+++ DATA IN THIS EXERCISE +++

import Mathlib
import Summits.PneNP.PneNP.Theorems.PstarPDTUpper

/-!
# Affine `𝔽₂` path axioms and their polynomial-calculus bookkeeping (ROUND-24 pre-seed, item T24.3b, part I)

FRONTIER range-avoidance ladder, rung F-N3 (cell `pnp-ideate`; memo `HOME/pnp-ideate-p3/r24/ROUND-24-PRESEED.md` §6(3);
restricted-model proof complexity — nothing here bears on `P` vs `NP`).

Toolkit for `PstarPDTPolyCalc` (a parity decision tree solving `Search(I, y)` yields a `PC/𝔽₂` refutation of the fibre system
`fibrePolys I y` of degree `depth + 2`).  The induction over the tree carries the PATH of parity constraints answered so far; this
file supplies

* generic `PC.DerivableInDegree` plumbing over any field: `derivable_zero_of`, `derivable_sum`, and MULTIPLYING A DERIVATION THROUGH
  by a fixed polynomial `h` (`derivable_mul_through`: a derivation from `𝓖` in degree `D` becomes a derivation of `f·h` from `𝓕` in
  degree `D'` once the images `g·h` of the axioms are supplied); the NODE STEP in characteristic `2` (`refutable_of_split`:
  refutations of `𝓖 ∪ {g}` and `𝓖 ∪ {g + 1}` in degree `D ≥ 2` give a refutation of `𝓖` in degree `D + 1`, provided `g (g+1)` is
  derivable — for a parity form `g = Σ_{v ∈ S} X_v` it is the sum of the Boolean axioms of `S`, `linPoly_mul_succ`);
* the dictionary between the tree's `𝔽₂`-equations `LinEqMod 2 n` and affine polynomials (`affPolyL`, a linear map; its value at a
  Boolean point is the discrepancy `disc`, `eval_affPolyL`), the path constraints `(S, b)` ("`⊕_{v∈S} z_v = b`") as equations
  (`formOf`) and as axiom polynomials (`axOf (S, b) = Σ_{v∈S} X_v + b`), `pathAx`;
* AFFINE COMPLETENESS on a branch (`exists_cert`): if an affine equation `t` holds at every Boolean point of the branch cell of `P`,
  then for some `μ ∈ 𝔽₂` the polynomial `μ·affPoly t + (1 + μ)` is an `𝔽₂`-combination of the path axioms — the Fredholm
  alternative `GaussianWidth.exists_lincomb_eq_zero_one` applied to `P ∪ {t + 1}` and pushed through `affPolyL`; it is delivered
  directly as a derivability transfer (every `k · axOf q`, `q ∈ P`, derivable ⇒ `k · (μ·affPoly t + 1 + μ)` derivable).
-/

set_option linter.dupNamespace false

open Finset MvPolynomial Literature.Computability.Complexity Literature.Computability.MetaComplexity
open Summit.PneNP.PneNP.Theorems.PstarFibrePolys (bit bit_xor bit_and bit_injective bit_add_bit_eq_zero_iff)

namespace Summit.PneNP.PneNP.Theorems.PstarPDT

/-! ## Generic polynomial-calculus plumbing -/

section PC

variable {σ F : Type*} [Field F]

/-- `0` is derivable as soon as anything is (`f ⊢ f · 0`). -/
theorem derivable_zero_of {𝓕 : Set (MvPolynomial σ F)} {d : ℕ} {f : MvPolynomial σ F} (hf : PC.DerivableInDegree 𝓕 d f) :
    PC.DerivableInDegree 𝓕 d 0 := by
  simpa using hf.mul 0 (by simp)

/-- Finite sums of derivable polynomials are derivable. -/
theorem derivable_sum {𝓕 : Set (MvPolynomial σ F)} {d : ℕ} {ι : Type*} (s : Finset ι) (f : ι → MvPolynomial σ F)
    (h0 : PC.DerivableInDegree 𝓕 d 0) (h : ∀ i ∈ s, PC.DerivableInDegree 𝓕 d (f i)) :
    PC.DerivableInDegree 𝓕 d (∑ i ∈ s, f i) :=
  Finset.sum_induction f (PC.DerivableInDegree 𝓕 d) (fun _ _ ha hb => ha.add hb) h0 h

/-- The Boolean axioms have degree `2`. -/
theorem totalDegree_boolAx_le (j : σ) : (X j ^ 2 - X j : MvPolynomial σ F).totalDegree ≤ 2 :=
  (totalDegree_sub _ _).trans (max_le (by rw [totalDegree_X_pow]) ((totalDegree_X (R := F) j).le.trans one_le_two))

/-- **Multiplying a derivation through.**  A degree-`D` derivation of `f` from `𝓖` becomes a degree-`D'` derivation of `f · h` from
`𝓕`, provided `D + deg h ≤ D'` and the images `g · h` of the axioms of `𝓖` (of degree `≤ D`) and of the Boolean axioms are derivable
from `𝓕` in degree `D'` (line by line: `(f₁ + f₂) h = f₁ h + f₂ h`, `(f h') h = (f h) h'`). -/
theorem derivable_mul_through {𝓖 𝓕 : Set (MvPolynomial σ F)} {D D' : ℕ} (h : MvPolynomial σ F) (hD : D + h.totalDegree ≤ D')
    (hax : ∀ g ∈ 𝓖, g.totalDegree ≤ D → PC.DerivableInDegree 𝓕 D' (g * h))
    (hbool : ∀ j : σ, (X j ^ 2 - X j : MvPolynomial σ F).totalDegree ≤ D → PC.DerivableInDegree 𝓕 D' ((X j ^ 2 - X j) * h))
    {f : MvPolynomial σ F} (hf : PC.DerivableInDegree 𝓖 D f) : PC.DerivableInDegree 𝓕 D' (f * h) := by
  induction hf with
  | hyp hg hd => exact hax _ hg hd
  | booleanAxiom j hd => exact hbool j hd
  | add _ _ ih₁ ih₂ =>
    rw [add_mul]
    exact ih₁.add ih₂
  | mul h' _ hd ih =>
    rw [mul_right_comm]
    refine ih.mul h' ?_
    rw [← mul_right_comm]
    exact (totalDegree_mul _ _).trans (by omega)

/-- **The node step in characteristic `2`.**  If `𝓖 ∪ {g}` and `𝓖 ∪ {g + 1}` are refutable in degree `D ≥ 2`, `deg g ≤ 1`, and
`g (g + 1)` is derivable from `𝓖`, then `𝓖` is refutable in degree `D + 1`: multiply the first refutation through by `g + 1` and the
second by `g` (the axiom `g` becomes `g (g+1)`), obtaining `𝓖 ⊢ g + 1` and `𝓖 ⊢ g`, and add (`2g + 1 = 1`). -/
theorem refutable_of_split [CharP F 2] {𝓖 : Set (MvPolynomial σ F)} {D : ℕ} (hD : 2 ≤ D) (g : MvPolynomial σ F)
    (hg : g.totalDegree ≤ 1) (hgg : PC.DerivableInDegree 𝓖 (D + 1) (g * (g + 1)))
    (h₀ : PC.DerivableInDegree (𝓖 ∪ {g}) D 1) (h₁ : PC.DerivableInDegree (𝓖 ∪ {g + 1}) D 1) :
    PC.DerivableInDegree 𝓖 (D + 1) 1 := by
  have hg1 : (g + 1).totalDegree ≤ 1 := (totalDegree_add _ _).trans (max_le hg (by simp))
  have hA : ∀ a k : MvPolynomial σ F, k.totalDegree ≤ 1 → PC.DerivableInDegree (𝓖 ∪ {a}) D 1 →
      PC.DerivableInDegree 𝓖 (D + 1) (a * k) → PC.DerivableInDegree 𝓖 (D + 1) k := by
    intro a k hk ha hak
    have key := derivable_mul_through (𝓖 := 𝓖 ∪ {a}) (𝓕 := 𝓖) (D := D) (D' := D + 1) k (by omega) ?_ ?_ ha
    · simpa using key
    · rintro g' (hg' | hg') hd
      · exact (PC.DerivableInDegree.hyp hg' (hd.trans (Nat.le_succ D))).mul k ((totalDegree_mul _ _).trans (by omega))
      · rw [Set.mem_singleton_iff] at hg'
        subst hg'
        exact hak
    · intro j _
      have hb := totalDegree_boolAx_le (F := F) j
      exact (PC.DerivableInDegree.booleanAxiom j (hb.trans (by omega))).mul k ((totalDegree_mul _ _).trans (by omega))
  have e₁ : PC.DerivableInDegree 𝓖 (D + 1) (g + 1) := hA g (g + 1) hg1 h₀ hgg
  have e₀ : PC.DerivableInDegree 𝓖 (D + 1) g := hA (g + 1) g hg h₁ (by rw [mul_comm]; exact hgg)
  have := e₀.add e₁
  rwa [← add_assoc, CharTwo.add_self_eq_zero, zero_add] at this

end PC

/-! ## Parity forms over `𝔽₂` as polynomials -/

variable {n : ℕ}

/-- Every element of `𝔽₂` is `0` or `1`. -/
private theorem zmod2_cases (a : ZMod 2) : a = 0 ∨ a = 1 := by
  revert a; decide

/-- The parity form `Σ_{v ∈ S} X_v ∈ 𝔽₂[X]`. -/
noncomputable def linPoly (S : Finset (Fin n)) : MvPolynomial (Fin n) (ZMod 2) := ∑ v ∈ S, X v

/-- Parity forms have degree `≤ 1`. -/
theorem totalDegree_linPoly_le (S : Finset (Fin n)) : (linPoly S).totalDegree ≤ 1 :=
  (totalDegree_finsetSum _ _).trans (Finset.sup_le fun v _ => (totalDegree_X (R := ZMod 2) v).le)

/-- In characteristic `2`, `g (g + 1)` for a parity form `g` is the sum of the Boolean axioms of its variables. -/
theorem linPoly_mul_succ (S : Finset (Fin n)) : linPoly S * (linPoly S + 1) = ∑ v ∈ S, (X v ^ 2 - X v) := by
  rw [mul_add, mul_one, linPoly, CharTwo.sum_mul_self, ← sum_add_distrib]
  refine sum_congr rfl fun v _ => ?_
  rw [CharTwo.sub_eq_add, pow_two]

/-- Hence `g (g + 1)` is derivable (in any degree `≥ 2`) for a parity form `g`. -/
theorem derivable_linPoly_mul_succ {𝓖 : Set (MvPolynomial (Fin n) (ZMod 2))} {D : ℕ} (hD : 2 ≤ D)
    (h0 : PC.DerivableInDegree 𝓖 D 0) (S : Finset (Fin n)) :
    PC.DerivableInDegree 𝓖 D (linPoly S * (linPoly S + 1)) := by
  rw [linPoly_mul_succ]
  exact derivable_sum S _ h0 fun v _ => PC.DerivableInDegree.booleanAxiom v ((totalDegree_boolAx_le v).trans hD)

/-! ## The affine dictionary `LinEqMod 2 n → 𝔽₂[X]` -/

/-- The affine polynomial `Σ_v E.1 v · X_v + E.2` of an `𝔽₂`-equation `E` (it vanishes at a Boolean point iff `E` holds there),
as an `𝔽₂`-linear map. -/
noncomputable def affPolyL : LinEqMod 2 n →ₗ[ZMod 2] MvPolynomial (Fin n) (ZMod 2) where
  toFun E := ∑ v, E.1 v • X v + C E.2
  map_add' E E' := by
    simp only [Prod.fst_add, Prod.snd_add, Pi.add_apply, add_smul, sum_add_distrib, map_add]
    abel
  map_smul' c E := by
    simp only [Prod.smul_fst, Prod.smul_snd, Pi.smul_apply, smul_eq_mul, RingHom.id_apply, smul_add, Finset.smul_sum,
      smul_smul]
    congr 1
    rw [MvPolynomial.smul_eq_C_mul, ← map_mul]

/-- Unfolding `affPolyL`. -/
theorem affPolyL_apply (E : LinEqMod 2 n) : affPolyL E = ∑ v, E.1 v • X v + C E.2 := rfl

/-- At a Boolean point the affine polynomial of `E` evaluates to the discrepancy of `E`. -/
theorem eval_affPolyL (E : LinEqMod 2 n) (z : Fin n → Bool) :
    MvPolynomial.eval (fun v => bit (z v)) (affPolyL E) = disc E z := by
  simp only [affPolyL_apply, disc, linVal, map_add, map_sum, smul_eval, eval_X, eval_C]

/-- Affine polynomials have degree `≤ 1`. -/
theorem totalDegree_affPolyL_le (E : LinEqMod 2 n) : (affPolyL E).totalDegree ≤ 1 := by
  rw [affPolyL_apply]
  refine (totalDegree_add _ _).trans (max_le ?_ ((totalDegree_C _).le.trans zero_le_one))
  refine (totalDegree_finsetSum _ _).trans (Finset.sup_le fun v _ => ?_)
  exact (totalDegree_smul_le _ _).trans (totalDegree_X (R := ZMod 2) v).le

/-- The contradiction `0 = 1` is the polynomial `1`. -/
theorem affPolyL_zero_one : affPolyL ((0, 1) : LinEqMod 2 n) = 1 := by
  simp [affPolyL_apply]

/-! ## Path constraints -/

/-- The parity constraint `(S, b)` ("`⊕_{v ∈ S} z_v = b`") as an `𝔽₂`-equation. -/
def formOf (q : Finset (Fin n) × Bool) : LinEqMod 2 n := (fun v => if v ∈ q.1 then 1 else 0, bit q.2)

/-- Its support is the query set. -/
theorem supp_formOf (q : Finset (Fin n) × Bool) : (formOf q).supp = q.1 := by
  ext v
  simp [formOf, LinEqMod.supp]

/-- The AXIOM POLYNOMIAL of the constraint `(S, b)`: `Σ_{v ∈ S} X_v + b`. -/
noncomputable def axOf (q : Finset (Fin n) × Bool) : MvPolynomial (Fin n) (ZMod 2) := linPoly q.1 + C (bit q.2)

/-- The dictionary sends the equation of a constraint to its axiom polynomial. -/
theorem affPolyL_formOf (q : Finset (Fin n) × Bool) : affPolyL (formOf q) = axOf q := by
  simp only [affPolyL_apply, formOf, axOf, linPoly, ite_smul, one_smul, zero_smul, sum_ite_mem, univ_inter]

/-- Axiom polynomials have degree `≤ 1`. -/
theorem totalDegree_axOf_le (q : Finset (Fin n) × Bool) : (axOf q).totalDegree ≤ 1 := by
  rw [← affPolyL_formOf]
  exact totalDegree_affPolyL_le _

/-- The linear part of a constraint's equation at `z` is the queried parity. -/
theorem linVal_formOf (q : Finset (Fin n) × Bool) (z : Fin n → Bool) : linVal (formOf q) z = bit (parity q.1 z) :=
  linVal_of_parity (E := formOf q) (by rw [supp_formOf])

/-- The equation of `(S, b)` has zero discrepancy at `z` iff the parity of `z` on `S` is `b`. -/
theorem disc_formOf_eq_zero_iff (q : Finset (Fin n) × Bool) (z : Fin n → Bool) : disc (formOf q) z = 0 ↔ parity q.1 z = q.2 := by
  rw [disc, linVal_formOf]
  exact bit_add_bit_eq_zero_iff _ _

/-- The axiom polynomials of a path. -/
def pathAx (P : List (Finset (Fin n) × Bool)) : Set (MvPolynomial (Fin n) (ZMod 2)) := {g | ∃ q ∈ P, axOf q = g}

/-- No axioms on the empty path. -/
theorem pathAx_nil : pathAx ([] : List (Finset (Fin n) × Bool)) = ∅ := by
  ext g
  simp [pathAx]

/-- The axioms of an extended path. -/
theorem pathAx_cons (q : Finset (Fin n) × Bool) (P : List (Finset (Fin n) × Bool)) :
    pathAx (q :: P) = insert (axOf q) (pathAx P) := by
  ext g
  simp only [pathAx, List.mem_cons, Set.mem_setOf_eq, Set.mem_insert_iff]
  constructor
  · rintro ⟨q', rfl | hq', rfl⟩
    · exact Or.inl rfl
    · exact Or.inr ⟨q', hq', rfl⟩
  · rintro (rfl | ⟨q', hq', rfl⟩)
    · exact ⟨q, Or.inl rfl, rfl⟩
    · exact ⟨q', Or.inr hq', rfl⟩

/-- Membership in `pathAx`. -/
theorem axOf_mem_pathAx {q : Finset (Fin n) × Bool} {P : List (Finset (Fin n) × Bool)} (h : q ∈ P) : axOf q ∈ pathAx P :=
  ⟨q, h, rfl⟩

/-! ## Affine completeness on a branch -/

/-- **Affine completeness on a branch cell.**  If the `𝔽₂`-equation `t` holds at every Boolean point of the cell of the path `P`,
(the CELL of `P`: the inputs `z` answering every recorded query as recorded, `∀ q ∈ P, parity q.1 z = q.2`), then for some
`μ ∈ 𝔽₂` the polynomial `μ · affPoly t + (1 + μ)` is an `𝔽₂`-combination `Σ_q c_q · axOf q` of the path axioms
(`μ = 1`: `affPoly t` itself; `μ = 0`: the cell is empty and `1` is such a combination) — delivered as a transfer of derivability:
whenever every `k · axOf q` (`q ∈ P`) is derivable, so is `k · (μ · affPoly t + (1 + μ))`.  [The Fredholm alternative
`exists_lincomb_eq_zero_one` for the system `P ∪ {t + 1}`, pushed through the linear map `affPolyL`.] -/
theorem exists_cert (P : List (Finset (Fin n) × Bool)) (t : LinEqMod 2 n)
    (himp : ∀ z : Fin n → Bool, (∀ q ∈ P, parity q.1 z = q.2) → disc t z = 0) :
    ∃ μ : ZMod 2, ∀ (𝓖 : Set (MvPolynomial (Fin n) (ZMod 2))) (D : ℕ) (k : MvPolynomial (Fin n) (ZMod 2)),
      PC.DerivableInDegree 𝓖 D 0 → (∀ q ∈ P, PC.DerivableInDegree 𝓖 D (k * axOf q)) →
      PC.DerivableInDegree 𝓖 D (k * (μ • affPolyL t + C (1 + μ))) := by
  -- the system: the negated target first, then the path rows
  set t' : LinEqMod 2 n := (t.1, t.2 + 1) with ht'
  set rows : Fin (P.length + 1) → LinEqMod 2 n := Fin.cons t' fun i => formOf (P.get i) with hrows
  have hunsat : ¬ SystemSat rows univ := by
    rintro ⟨x, hx⟩
    set z : Fin n → Bool := fun v => decide (x v = 1) with hzdef
    have hbz : ∀ v, bit (z v) = x v := by
      intro v
      rcases zmod2_cases (x v) with h | h <;> simp [hzdef, h, bit]
    have hxz : x = fun v => bit (z v) := funext fun v => (hbz v).symm
    have hP : ∀ q ∈ P, parity q.1 z = q.2 := by
      intro q hq
      obtain ⟨i, hi⟩ := List.get_of_mem hq
      have h1 := hx (Fin.succ i) (mem_univ _)
      simp only [hrows, Fin.cons_succ, hi] at h1
      rw [← disc_formOf_eq_zero_iff]
      have h2 : linVal (formOf q) z = (formOf q).2 := by rw [hxz] at h1; exact h1
      rw [disc, h2]
      exact CharTwo.add_self_eq_zero _
    have h0 := hx 0 (mem_univ _)
    simp only [hrows, Fin.cons_zero] at h0
    have h3 : linVal t z = t.2 + 1 := by rw [hxz] at h0; exact h0
    have h4 := himp z hP
    rw [disc, h3] at h4
    rcases zmod2_cases t.2 with e | e <;> rw [e] at h4 <;> exact absurd h4 (by decide)
  obtain ⟨c', hc'⟩ := exists_lincomb_eq_zero_one rows hunsat
  have hpoly := congrArg affPolyL hc'
  rw [lincomb_eq_sum, map_sum, affPolyL_zero_one, Fin.sum_univ_succ] at hpoly
  simp only [map_smul, hrows, Fin.cons_zero, Fin.cons_succ, affPolyL_formOf] at hpoly
  have ht'poly : affPolyL t' = affPolyL t + 1 := by
    simp only [affPolyL_apply, ht', map_add, map_one]
    abel
  rw [ht'poly] at hpoly
  -- hpoly : c' 0 • (affPolyL t + 1) + Σ i, c' i.succ • axOf (P.get i) = 1
  have hsum : ∑ i, c' i.succ • axOf (P.get i) = c' 0 • affPolyL t + C (1 + c' 0) := by
    have e1 : ∑ i, c' i.succ • axOf (P.get i) = 1 - c' 0 • (affPolyL t + 1) := eq_sub_of_add_eq' hpoly
    rw [e1, CharTwo.sub_eq_add, smul_add, map_add, map_one, MvPolynomial.smul_eq_C_mul, MvPolynomial.smul_eq_C_mul, mul_one]
    ring
  refine ⟨c' 0, fun 𝓖 D k h0 hq => ?_⟩
  rw [← hsum, mul_sum]
  refine derivable_sum _ _ h0 fun i _ => ?_
  rw [mul_smul_comm]
  exact (hq _ (List.get_mem P i)).smul _

end Summit.PneNP.PneNP.Theorems.PstarPDT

+++

What the task asks for is a word-for-word repeat of the lines above, from the first through the one containing "once the images".

TASK OUTPUT
import Mathlib
import Summits.PneNP.PneNP.Theorems.PstarPDTUpper

/-!
# Affine `𝔽₂` path axioms and their polynomial-calculus bookkeeping (ROUND-24 pre-seed, item T24.3b, part I)

FRONTIER range-avoidance ladder, rung F-N3 (cell `pnp-ideate`; memo `HOME/pnp-ideate-p3/r24/ROUND-24-PRESEED.md` §6(3);
restricted-model proof complexity — nothing here bears on `P` vs `NP`).

Toolkit for `PstarPDTPolyCalc` (a parity decision tree solving `Search(I, y)` yields a `PC/𝔽₂` refutation of the fibre system
`fibrePolys I y` of degree `depth + 2`).  The induction over the tree carries the PATH of parity constraints answered so far; this
file supplies

* generic `PC.DerivableInDegree` plumbing over any field: `derivable_zero_of`, `derivable_sum`, and MULTIPLYING A DERIVATION THROUGH
  by a fixed polynomial `h` (`derivable_mul_through`: a derivation from `𝓖` in degree `D` becomes a derivation of `f·h` from `𝓕` in
  degree `D'` once the images `g·h` of the axioms are supplied); the NODE STEP in characteristic `2` (`refutable_of_split`:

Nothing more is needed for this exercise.